Procurement como vantagem competitiva dentro da organização__

Este artigo foi escrito por Fernando Méro, Head de Compras Corporativas do Magazine Luiza para a ebdi.

A área de compras/suprimentos, atualmente, é sem dúvidas, uma área de muita importância dentro das organizações, independentemente de seu segmento.

As margens dos produtos são extremamente afetadas, tanto positiva como negativamente, através das estratégias de suprimentos.

Cada vez mais estuda-se novas formas de organizar a cadeia de suprimentos para otimizar as margens, reduzir custos operacionais e de armazenagem e otimizar os tempos de entrega, gerando assim os maiores retornos para as organizações.

Desta forma, faz-se necessário integrar o planejamento das compras, os prazos com fornecedores, os custos de armazenagem/distribuição, a logística e a efetiva entrega para o consumidor final.

Diante destes complexos conceitos que são realidade nas organizações, a pergunta é:

Quais as estratégias para otimizar a cadeia de suprimentos e criar melhor gerenciamento destas atividades?

O primeiro passo para se ter uma cadeia de suprimentos efetiva, é a criação e padronização de processos.

Normatizar procedimentos, garantirá mais efetividade para manuseio dos dados, dos diversos tipos de controles e facilitará na visualização dos modos os quais conduzir os trabalhos.

Adicionalmente, normatizar processos garante histórico e evita qualquer tipo de perda de informações em caso de mudança de profissionais da área.

Criar KPI’s (key performance indicators) também é uma estratégia dentro da padronização de processos que dá visibilidade a indicadores-chave da operação de suprimentos – desta forma, criar, monitorar e garantir plena visibilidade destes indicadores, certamente auxiliará na otimização da cadeia.

O segundo passo é garantir monitoramento, parceria e acima de tudo, proximidade junto aos principais fornecedores.

Contudo, é de extrema importância, periodicamente, a área de suprimentos ir ao mercado para entender se os preços praticados pelos fornecedores ainda são justos, se os níveis de serviço estão condizentes com o que o mercado pratica, se os prazos de pagamento e recebimento estão dentro da normalidade do mercado, etc…

Existem algumas estratégias específicas para a área de compras entender o mercado, contudo, a mais comum delas é a famosa RFP (request for proposal).

Este modelo de entendimento de mercado é um convite formal, enviado através de um edital, a um grupo de fornecedores para apresentarem propostas de venda e entrega de produtos ou serviços.

Um processo de RFP envolvendo vários fornecedores é muito vantajoso para as empresas, pois fornece a plena percepção do que é praticado no mercado, além de aumentar a capacidade de negociação, poder de barganha e compra por parte das empresas.

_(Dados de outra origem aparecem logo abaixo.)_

/-!
# A minimal counterexample to the increasing star has a 2-connected environment with at least two cycles and violates E-MIN everywhere

Support file for the Sahi programme (`--supports stmt-CriticalPhenomena-4575`, prover prim-sahi-p2 gen 23).  No definitions, no named
facts, no sorries; standard axioms.  Memo `run/shared/lean/prim/prim-sahi/FROM-prim-sahi-p2-gen22-TWO-SEPARATION-GLUING.md` §3
(COROLLARY M / B), `prim-sahi-p2/PROOF-E3.md` §23, §32–§33.

**Theorem `incStar_of_irreducible₂`** — gen 12's `IncStarIrreducible.incStar_of_irreducible` with one more reduction.  Suppose the
increasing-star inequality `0 ≤ E₃({s↔a},{s↔b},{s↔c})` holds for every weight `w : Sym2 (Fin n) → [0,1]` and all marks `s, a, b, c`
forming an IRREDUCIBLE marked weighted graph WITH 2-CONNECTED ENVIRONMENT, namely (clauses of gen 12)
* the four marks are pairwise distinct and `w` has no loops;
* (2-connected through cut vertices of `G`) every cut-vertex decomposition `V₁ ∪ V₂`, `V₁ ∩ V₂ = {x}`, `s ∈ V₁`, is trivial;
* (degree) no unmarked vertex of weighted degree `≤ 2`;  * (no blob) no markless two-terminal piece;  * (no root side) no targetless
  two-terminal piece containing the root;
and the NEW clauses
* (2-connected environment) for every vertex `x ≠ s` and every vertex set `L` with `s, x ∉ L`, `L ≠ ∅` and `V ∖ (L ∪ {s,x}) ≠ ∅` there
  is a pair of positive weight between `L` and `V ∖ (L ∪ {s,x})` — i.e. no vertex `x` separates the environment `H = G − s`
  (the positive pairs avoiding the root): `H − x` is connected for every `x`, so together with the cut-vertex clause at `x = s`
  the environment is 2-connected;
* (at least two cycles) the environment `H` is not a forest after deleting any single pair (cyclomatic number `≥ 2`);
* (E-MIN violated everywhere) some environment pair has a weight strictly between `0` and `1`, and along EVERY such pair `e` the cubic
  `E₃` lies strictly below both endpoint values: `E₃(w) < E₃(w[e↦0])` and `E₃(w) < E₃(w[e↦1])` (gen 21's CONJECTURE E-MIN says this never
  happens).
Then the increasing star holds for EVERY weight on EVERY finite vertex type and all marks.

**The new reduction** (memo §3): if `{s, x}` separates `L` from `R = V ∖ (L ∪ {s,x})`, both nonempty, count the targets in `L`
and in `R`: by the no-blob clause neither `L` nor `R` is targetless unless … (contradiction), so the targets split `1 | 2`
between `L` and `R ∪ {x}` (or `R` and `L ∪ {x}`), and THEOREM G (`IncStar.incStar_nonneg_of_twoSep`) reduces the star to the far
side with a boosted root weight at `x`, a vertex set of smaller size where the induction hypothesis applies
(`IncStarIrreducible.incStar_openConnIn_of_fin`).  The cycle clause is gen 21's `IncStar.incStar_nonneg_of_apexUnicyclic` (the star
on every weight whose environment has at most one cycle).  The E-MIN clauses come from an inner induction on the number of fractional
environment pairs (`EdgeInduction.fracEdges`): with none, every environment cycle is sure and gen 19's THEOREM C♯
`IncStar.incStar_nonneg_of_sureEnvCycles` applies; if some fractional environment pair has an endpoint value below `E₃(w)`, the star at
`w` follows from the star at that endpoint (same vertex set, fewer fractional environment pairs).  What is NOT here: any claim that irreducible graphs with 2-connected
environment of cyclomatic number `≥ 2` satisfy the star (open; smallest cases `K₄ − e`, `K₂,₃`, `K₄` under an arbitrary root star;
certified for `n ≤ 7` by the K₇ fibre array, `n ≤ 8` by the M₈ array of memo §6 once folded).
-/

noncomputable section

namespace Summit.CriticalPhenomena.PercolationContinuityZ3.Theorems

namespace IncStarIrreducible

open Finset MeasureTheory Literature.Combinatorics.Sahi2008 Literature.Probability.Percolation
  Literature.Probability.LatticeModels
open Literature.Probability.Percolation.DecisionTree (ind ind_of_mem ind_of_not_mem ind_nonneg)
open Literature.Probability.Percolation.BlockExploration (exists_openWalk_of_mem_openConnIn
  mem_openConn_iff_openConnIn_univ)
open scoped Classical

variable {V : Type*} [Fintype V]
import Summits.QuantumFields.YangMills.Theorems.BalabanUVNodesN08HaarCompatibilityGuardHaarBallLower
import Mathlib.Analysis.Convex.SpecificFunctions.Deriv
import HarnessLib

/-!
# `UV3BranchExpansionHaarBallSharp` — a SHARP upper bound for the Haar mass of a small ball of `SU(2)`,
# `Haar{‖U − 1‖ < δ} ≤ 2π²δ³/81` (`δ ≤ 1`), and the WINDOW RATIO `h(1/3 + δ′)^M / h(δ′)` of hTop's socket weight as a closed number:
# `≤ 10⁻¹⁰` at `(δ′, M) = (1/21, 8)`, whence the element weight `x = 2·K·q ≤ 3·10⁻⁵` at `L = d = 3` (crux `UnitScaleTilt.HistoryTailL`,
# stmt-QuantumFields-19936 — SUPPLY side of hTop; count-neutral numerics)

Cell `ym3-torus` (YM ladder rung R3 = continuum SU(2) Yang–Mills on T³ — a RUNG, NOT d = 4, NOT infinite volume, NOT a mass gap, NOT Clay);
width seat `ym3-torus-px13` (gen 14), explicit-unit helper; `--supports stmt-QuantumFields-19936 --as helper`.  THEOREMS ONLY (0 `def`,
0 `sorry`, 0 `instance`, default heartbeats); imports pub-ymgap's ✓`BalabanUVNodesN08HaarCompatibilityGuardHaarBallLower` (dag-n08-w3 g6: the
LOWER bound `h(δ) ≥ (2/3π)(1 − δ²/6)²δ³`, and by import the UPPER bound ✓`…GuardHaarBall.haar_dist1_lt_le` `h(δ) ≤ π²δ³/12` and the
exponential chart `T4HaarSU2ExpChart.lintegral_haarProbability_su2_exp`, `K⋆ ≤ 3301` of ✓`…GuardKStepMassesSU2.kstar_le`).

WHY (px13 g14 FINDING, 19936 evidence #60 `FINDING-hTop-smallness-numerics-px13g14.md`).  The (C′) count of hTop
(✓`UV3BranchExpansionCountingAmortizedUniform.sum_pow_card_le_exp_of_smallness` ∕ (F-C′-inst)) closes at `L = d = 3` iff the element weight
`x = 2·K·q`, `q = h(1/3 + δ′)^{L^{d−1}−1}/h(δ′) = h(1/3+δ′)^8/h(δ′)` (✓`UV3BranchExpansionSocketWeights.hw_of_stackedActivity` ∘
`admitting_le_pow_div`), `h(r) = Haar_{SU(2)}{dist1 < r}`, is `≲ 1.5·10⁻⁴`.  With the chart bound `π²δ³/12` (Jordan's `π/2`, ≈ 3.9× the exact mass, raised to
the 8th power) the best kernel value is `q ≈ 8·10⁻⁷`, `x ≥ 5·10⁻³` at every `(K, δ′)`: INFEASIBLE.  The chord formula `dist1 (exp ιx) = 2|sin(‖x‖/2)|`
(lit ✓`T4ExpWindowSmallField.dist1_expPoint_eq`) and the CONCAVITY chord `sin t ≥ (3/π)t` on `[0, π/6]` put the `dist1`-ball of radius `δ ≤ 1` inside the chart
image of the Euclidean ball of radius `(π/3)δ` instead of `(π/2)δ` — a factor `(2/3)³ = 8/27` — which is within 16 % of the exact mass at `δ ≈ 0.38` and
suffices by three orders of magnitude.

WHAT THIS FILE PROVES ([folklore] measure bookkeeping on the landed chart; nothing of Bałaban's asserted).
 §1 `three_div_pi_mul_le_sin` (`0 ≤ t ≤ π/6 ⇒ (3/π)t ≤ sin t`, Mathlib `strictConcaveOn_sin_Icc`) · `norm_lt_of_dist1_expPoint_lt_sharp` (in the chart ball,
    `dist1 (exp ιx) < δ ≤ 1 ⇒ ‖x‖ < (π/3)δ`) · `haar_dist1_lt_le_volume_sharp` · ★ `haar_dist1_lt_le_sharp` (**`h(δ) ≤ 2π²δ³/81`**, `0 ≤ δ ≤ 1`) ·
    `haar_real_dist1_lt_le_sharp`.
 §2 ★★ `haar_window_ratio_le` (**`h(1/3+δ′)^M / h(δ′) ≤ (2π²(1/3+δ′)³/81)^M / ((2/3π)(1 − δ′²/6)²δ′³)`**, `0 < δ′ ≤ 2/3`, any `M`) · numerals at the FINDING's
    optimum `δ′ = 1/21`: `window_up_le` (`2π²(8/21)³/81 ≤ 339/25000`), `window_low_ge` (`h(1/21) ≥ 2289·10⁻⁸`), ★★ `haar_window_ratio_le_numeral`
    (**`h(8/21)^8 / h(1/21) ≤ 10⁻¹⁰`**); the `HaarData.haar`/`min(1/3, π/2)` forms the socket's `hw` displays at `N = 2` (`haarData_window_ratio_two_le`).
 §4 (v1.1 APPEND) the block size `L = 5`: ★ `kstar_wide_le` (`K_wide ≤ 71000`), ★★ `haar_window_ratio_le_numeral_24` (`h(8/21)^{24}/h(1/21) ≤ 10⁻⁴⁰`),
    `haarData_window_ratio_two_le_24`, ★★ `two_mul_kstar_wide_mul_ratio_le` (`2·K_wide·q ≤ 10⁻⁵`); §5 (v1.1) ★★ `two_mul_kstar_mul_ratio_le_letters` ∕
    `two_mul_kstar_wide_mul_ratio_le_letters` = §3∕§4 in `UV3BranchExpansionHTopSegment.map_iterFrom_le_exp_smul_su2`'s exact letters (px8 g13),
    `haar_dist1_lt_ne_zero` (`0 < δ ≤ 1`), `haarData_dist1_lt_one_div_ne_zero` (the `hh0` letter at `δ′ = 1/21`).
 §3 ★★ `two_mul_kstar_mul_ratio_le` : with ✓`kstar_le` (`K⋆ ≤ 3301`, the (H_K) constant of ✓`fibre_law_le_su2`, range `L^{d−1} ≤ 9` ⟺ `L = 3`):
    **`2·K⋆·(h(8/21)^8/h(1/21)) ≤ 3·10⁻⁵`** in `ℝ≥0∞` — the letter «`x ≤ 3·10⁻⁵`» of ✓∕⧗`UV3BranchExpansionCountingSmallness.smallness_T3_of_le` (px13 g14 FILE S),
    AT `L = 3`, by kernel.  (For the WIDE constant `6.8·10⁴` of ✓`fibre_law_le_su2_wide` the same `q ≤ 10⁻¹⁰` gives `x ≤ 1.4·10⁻⁵`; the RECORD constant
    `3·10⁸` does NOT close `L = 3` — FINDING §4 (ii).)

HONEST FRAMING.  Count-neutral numerics BY IMPORT of landed chart theorems; `dist1` is the tree's operator-type norm via the chord formula; one number for one
choice `(δ′, M) = (1/21, 8)`; nothing of hTop ∕ (F-TOP) ∕ the χ record ∕ (O‴χₛ) ∕ `HistoryTailL` ∕ R3 is proved; N08 NOT discharged; the Yang–Mills mass gap
(Clay) is NOT proved; nothing continuum ∕ OS.  0 `sorry`, 0 `def`, standard axioms.

References: T. Bałaban, CMP **102** (1985) 255–275 [Balaban1985UV3] p. 260 (the `SU(2)` Haar density `σ(A) = (2π²)⁻¹(sin|A|/|A|)²`);
[Balaban1987RG1] (0.4) p. 253 (the guard radius `1/3`); LEAD note `Cruxes/HistoryTailL/HTopBranchExpansion.md` v1.2 §3, §6.
-/

noncomputable section

open MeasureTheory Metric Set
open scoped ENNReal

namespace Summit.QuantumFields.YangMills.Theorems.UV3BranchExpansionHaarBallSharp

open Literature.MathematicalPhysics.QuantumFieldTheory.Balaban1983to89
open Literature.MathematicalPhysics.QuantumFieldTheory (haarProbability)
open Literature.MathematicalPhysics.QuantumFieldTheory.Balaban1983to89.T4CubeChartGnomonic (SU2)
open Literature.MathematicalPhysics.QuantumFieldTheory.Balaban1983to89.T4HaarSU2ExpChart
  (expPoint measurable_expPoint lintegral_haarProbability_su2_exp)
open Literature.MathematicalPhysics.QuantumFieldTheory.Balaban1983to89.T4ExpWindowSmallField (dist1_expPoint_eq)
open Summit.QuantumFields.YangMills.BalabanUVNodes.N08HaarCompatibilityGuardHaarBall (volume_ball_three haarData_haar_eq min_third_pi_div_two)
open Summit.QuantumFields.YangMills.BalabanUVNodes.N08HaarCompatibilityGuardHaarBallLower (haar_dist1_lt_ge)
open Summit.QuantumFields.YangMills.BalabanUVNodes.N08HaarCompatibilityGuardKStepMassesSU2 (kstar_le)

/-! ## §1 The sharp small-ball bound `h(δ) ≤ 2π²δ³/81` -/

section Ball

Ainda dentro deste passo de monitoramento de fornecedores, recomenda-se, a criação de políticas de homologação destes prestadores que exijam certificações de qualidade e exemplos de boas práticas de trabalho.

O terceiro passo é criar uma equipe plenamente capacitada para lidar com as diferentes sub-áreas dentro do universo de suprimentos.

É de suma importância contar com bons negociadores dentro da equipe!

As funções gerais da área de compras não estão somente atreladas à negociação, desta forma, é importante que os profissionais sejam: organizados, atualizados, analíticos e estratégicos.

Sumarizando, montar uma equipe multidisciplinar, é um elo que garantirá as melhores práticas dentro da área de suprimentos.

Qual o último passo para a vantagem competitiva?

Por fim, temos um último passo, que é a relação da área de compras junto aos seus clientes internos.

Para quebrar algumas barreiras que alguns clientes internos criam, é sempre importante deixar claro que a área de compras tem a missão de contribuir com as áreas, reduzindo seus orçamentos e renegociando seus contratos.

Basicamente a área deve “andar junto” aos seus principais clientes para obterem melhores resultados e isto dependerá diretamente do alinhamento entre si – quanto mais comunicação e afinamento, melhores possibilidades para estudos robustos, negociações estruturadas e assim melhores resultados finais das contratações.

Fernando Méro

Head de Compras Corporativas do Magazine Luiza

É formado em Administração de Empresas pela Universidade Presbiteriana Mackenzie, especializado em Dinâmica de Negócios pelo INSPER SP e com MBA pela BSP (Business School São Paulo). Desde sua primeira experiência profissional, trabalhou no setor de suprimentos/compras e foi responsável por diversas diferentes categorias. Fernando tem passagens por diferentes segmentos, os quais enriquecerem seus conhecimentos sobre da área de Supply Chain – farmacêutica, construção civil, aviação e varejo (e-commerce).